Dataset excerpts
········

import Summits.QuantumFields.YangMills.Theorems.SwapVirialDeficitNearFlatRelations
import Summits.QuantumFields.YangMills.Theorems.SwapVirialDeficitNearFlatChart
import Summits.QuantumFields.YangMills.Theorems.SwapVirialDeficitNearFlatHubComm
import HarnessLib

/-!
# NEAR-FLAT PROJECTION OVER A BULK HUB: `dist(q, Flat) ≤ (60L³√F/√2)·(1 + 1/|re ĉ|)·(1 + 1/‖im ĉ‖)` — Lipschitz in `√F` whenever the hub is off the apex AND off the end
# (free-hands support of ⟨stmt-QuantumFields-24197⟩ `SwapVirialDeficit.SwapGluedStiffness`; LEAD g98/g99 plan of record memo7 §C(c) «matching on ω-patches»: the COMPLETE
# projection lemma on every patch whose hub angle ψ satisfies `τ ≤ ψ ≤ π/2 − τ` (then `|re ĉ|, ‖im ĉ‖ ≥ sin τ`); the end patches need LEAD g99's σ-word∕B branch)

Assembly of ✓`exists_flat_near_of_heavy` (heavy element = the hub `c = Ĉ₃`), ✓`relations_le_of_chartDeficit` (`M := 60L³√F/√2` bounds every relation) and ✓`norm_comm_hub_le`
(`‖[c, C₀]‖, ‖[c, C₁]‖ ≤ M/|re c|` from two σ-residuals):
* ★★★ `exists_flat_near_bulk (q) (hre : Ĉ₃.re ≠ 0) (him : Ĉ₃.im ≠ 0)`: `∃ q♭, chartDeficit L 0 1 q♭ = 0 ∧ (∀ i, q♭.2 i = 1) ∧ ∀ k, ‖Ĉ_k − su2Quat (q♭.1 k)‖ ≤ M·(1 + 1/|re Ĉ₃|)·(1 + 1/‖im Ĉ₃‖)`.

HONEST LABEL: assembly of landed lemmas; stubs of ➎, ⟨24197⟩ ∕ ⟨24194⟩ ∕ ⟨24497⟩ OPEN; own crux ⟨22884⟩ OPEN (blocked-on ⟨19935⟩); the Yang–Mills mass gap is NOT proved; no summit is
proved by a line.  THEOREMS ONLY (0 `def`, 0 `sorry`), standard axioms.  Width seat ym-line-sfw-p2-w3 g66 (cell ym-idea-1, free hands), `--supports stmt-QuantumFields-24197`.
References: [cite: Luscher1983, §2]; [folklore].
-/

set_option autoImplicit false

noncomputable section

open Quaternion
open scoped Quaternion
open Literature.MathematicalPhysics.QuantumFieldTheory hiding SU2
open Literature.MathematicalPhysics.QuantumLattice

namespace Summit.QuantumFields.YangMills.Theorems.SwapVirialDeficit.NearFlat

open Summit.QuantumFields.YangMills.Theorems.FemtoTransferGap
open Summit.QuantumFields.YangMills.Theorems.FemtoTransferGap.TT
open Summit.QuantumFields.YangMills.Theorems.VirialFluxGap.RingDeficit
open Summit.QuantumFields.YangMills.Theorems.SwapVirialDeficit.SwapRing
open Summit.QuantumFields.YangMills.Theorems.SwapVirialDeficit.BlowUpRing

variable {L : ℕ} [NeZero L]

set_option maxHeartbeats 800000 in
/-- ★★★ **NEAR-FLAT PROJECTION OVER A BULK HUB** (principal sector): if the hub `Ĉ₃ = su2Quat (q.1 3)` has `re ≠ 0` and `im ≠ 0`, there is an exactly flat `q♭` (followers `1`) with
`‖Ĉ_k − su2Quat (q♭.1 k)‖ ≤ (60L³√F/√2)·(1 + 1/|re Ĉ₃|)·(1 + 1/‖im Ĉ₃‖)` for every leader `k`. [cite: Luscher1983, §2] -/
theorem exists_flat_near_bulk (q : (Fin 4 → SU2) × (Fol L → SU2)) (hre : (su2Quat (q.1 3)).re ≠ 0) (him : (su2Quat (q.1 3)).im ≠ 0) :
    ∃ qf : (Fin 4 → SU2) × (Fol L → SU2), chartDeficit L (fun _ => false) (fun _ => 1) qf = 0 ∧ (∀ i, qf.2 i = 1) ∧
      ∀ k, ‖su2Quat (q.1 k) - su2Quat (qf.1 k)‖ ≤
        (60 * (L : ℝ) ^ 3 * Real.sqrt (chartDeficit L (fun _ => false) (fun _ => 1) q) / Real.sqrt 2) *
          (1 + 1 / |(su2Quat (q.1 3)).re|) * (1 + 1 / ‖(su2Quat (q.1 3)).im‖) := by
  obtain ⟨qf, hflat, hfol, hdist, hdist1⟩ := exists_flat_near_of_heavy (L := L) q 3 him
  obtain ⟨hc, hσ, -⟩ := relations_le_of_chartDeficit (L := L) q
  refine ⟨qf, hflat, hfol, fun k => ?_⟩
  -- names
  have hM0 : 0 ≤ 60 * (L : ℝ) ^ 3 * Real.sqrt (chartDeficit L (fun _ => false) (fun _ => 1) q) / Real.sqrt 2 :=
    div_nonneg (mul_nonneg (by positivity) (Real.sqrt_nonneg _)) (Real.sqrt_nonneg _)
  obtain ⟨M, hM⟩ : ∃ M : ℝ, M = 60 * (L : ℝ) ^ 3 * Real.sqrt (chartDeficit L (fun _ => false) (fun _ => 1) q) / Real.sqrt 2 := ⟨_, rfl⟩
  rw [← hM] at hc hσ hM0 ⊢
  rw [show (Fin.last 3 : Fin 4) = 3 from rfl] at hσ
  obtain ⟨c, hcdef⟩ : ∃ c : ℍ, c = su2Quat (q.1 3) := ⟨_, rfl⟩
  rw [← hcdef] at hσ hdist hdist1 hre him ⊢
  have hr0 : 0 < |c.re| := abs_pos.2 hre
  have hi0 : 0 < ‖c.im‖ := norm_pos_iff.2 him
  have hcu : ‖c‖ = 1 := by rw [hcdef]; exact norm_su2Quat _
  -- the σ-residuals in quaternion norm
  have hσ0 : ‖c * su2Quat (q.1 1) - su2Quat (q.1 0) * c‖ ≤ M := by
    have h := hσ 0; rw [Equiv.swap_apply_left] at h; exact h
  have hσ1 : ‖c * su2Quat (q.1 0) - su2Quat (q.1 1) * c‖ ≤ M := by
    have h := hσ 1; rw [Equiv.swap_apply_right] at h; exact h
  have hσ2 : ‖c * su2Quat (q.1 2) - su2Quat (q.1 2) * c‖ ≤ M := by
    have h := hσ 2; rw [Equiv.swap_apply_of_ne_of_ne (by decide) (by decide)] at h; exact h
  -- the hub commutators through `norm_comm_hub_le`
  have hc0 : ‖c * su2Quat (q.1 0) - su2Quat (q.1 0) * c‖ ≤ M / |c.re| := by
    have h := norm_comm_hub_le hcu (su2Quat (q.1 0)) (su2Quat (q.1 1))
    rw [le_div_iff₀ hr0]
    nlinarith [h, hσ0, hσ1]
  have hc1 : ‖c * su2Quat (q.1 1) - su2Quat (q.1 1) * c‖ ≤ M / |c.re| := by
    have h := norm_comm_hub_le hcu (su2Quat (q.1 1)) (su2Quat (q.1 0))
    rw [le_div_iff₀ hr0]
    nlinarith [h, hσ0, hσ1]
  -- the target bound dominates each case
  have hbig : ∀ x : ℝ, x ≤ M + M / |c.re| → x / ‖c.im‖ ≤ M * (1 + 1 / |c.re|) * (1 + 1 / ‖c.im‖) := by
    intro x hx
    have e : M + M / |c.re| = M * (1 + 1 / |c.re|) := by ring
    have h1 : x / ‖c.im‖ ≤ M * (1 + 1 / |c.re|) / ‖c.im‖ := div_le_div_of_nonneg_right (by linarith) hi0.le
    have h2 : M * (1 + 1 / |c.re|) / ‖c.im‖ ≤ M * (1 + 1 / |c.re|) * (1 + 1 / ‖c.im‖) := by
      have hP : 0 ≤ M * (1 + 1 / |c.re|) := mul_nonneg hM0 (by positivity)
      rw [div_eq_mul_one_div]
      exact mul_le_mul_of_nonneg_left (by linarith [show 0 ≤ 1 / ‖c.im‖ from by positivity]) hP
    linarith
  by_cases hk : k = 1
  · subst hk
    refine hdist1.trans ?_
    -- `σ₀ + ‖[Ĉ₀, c]‖ + ‖[c, Ĉ₀]‖/‖im c‖ ≤ M + M/|re c| + (M/|re c|)/‖im c‖`
    have h01 : ‖su2Quat (q.1 0) * c - c * su2Quat (q.1 0)‖ ≤ M / |c.re| := by rw [norm_sub_rev]; exact hc0
    have h3 : ‖c * su2Quat (q.1 0) - su2Quat (q.1 0) * c‖ / ‖c.im‖ ≤ M / |c.re| / ‖c.im‖ := div_le_div_of_nonneg_right hc0 hi0.le
    have hgoal : M + M / |c.re| + M / |c.re| / ‖c.im‖ ≤ M * (1 + 1 / |c.re|) * (1 + 1 / ‖c.im‖) := by
      have e : M * (1 + 1 / |c.re|) * (1 + 1 / ‖c.im‖) = M + M / |c.re| + M / ‖c.im‖ + M / |c.re| / ‖c.im‖ := by ring
      rw [e]; linarith [show 0 ≤ M / ‖c.im‖ from div_nonneg hM0 (norm_nonneg _)]
    linarith [hσ0, h01, h3]
  · refine (hdist k hk).trans (hbig _ ?_)
    fin_cases k
    · exact hc0.trans (by linarith)
    · exact absurd rfl hk
    · exact hσ2.trans (by linarith [show 0 ≤ M / |c.re| from div_nonneg hM0 (abs_nonneg _)])
    · show ‖c * su2Quat (q.1 3) - su2Quat (q.1 3) * c‖ ≤ M + M / |c.re|
      rw [← hcdef, sub_self, norm_zero]; exact add_nonneg hM0 (div_nonneg hM0 (abs_nonneg _))

end Summit.QuantumFields.YangMills.Theorems.SwapVirialDeficit.NearFlat

end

········

EXERCISE DIRECTIONS. Retype the portion of the data above that starts on the line with "have hP : 0" and finishes on the line with "hM0 (abs_nonneg _)])", including both of those lines.

REPLY TO THE TASK.
      have hP : 0 ≤ M * (1 + 1 / |c.re|) := mul_nonneg hM0 (by positivity)
      rw [div_eq_mul_one_div]
      exact mul_le_mul_of_nonneg_left (by linarith [show 0 ≤ 1 / ‖c.im‖ from by positivity]) hP
    linarith
  by_cases hk : k = 1
  · subst hk
    refine hdist1.trans ?_
    -- `σ₀ + ‖[Ĉ₀, c]‖ + ‖[c, Ĉ₀]‖/‖im c‖ ≤ M + M/|re c| + (M/|re c|)/‖im c‖`
    have h01 : ‖su2Quat (q.1 0) * c - c * su2Quat (q.1 0)‖ ≤ M / |c.re| := by rw [norm_sub_rev]; exact hc0
    have h3 : ‖c * su2Quat (q.1 0) - su2Quat (q.1 0) * c‖ / ‖c.im‖ ≤ M / |c.re| / ‖c.im‖ := div_le_div_of_nonneg_right hc0 hi0.le
    have hgoal : M + M / |c.re| + M / |c.re| / ‖c.im‖ ≤ M * (1 + 1 / |c.re|) * (1 + 1 / ‖c.im‖) := by
      have e : M * (1 + 1 / |c.re|) * (1 + 1 / ‖c.im‖) = M + M / |c.re| + M / ‖c.im‖ + M / |c.re| / ‖c.im‖ := by ring
      rw [e]; linarith [show 0 ≤ M / ‖c.im‖ from div_nonneg hM0 (norm_nonneg _)]
    linarith [hσ0, h01, h3]
  · refine (hdist k hk).trans (hbig _ ?_)
    fin_cases k
    · exact hc0.trans (by linarith)
    · exact absurd rfl hk
    · exact hσ2.trans (by linarith [show 0 ≤ M / |c.re| from div_nonneg hM0 (abs_nonneg _)])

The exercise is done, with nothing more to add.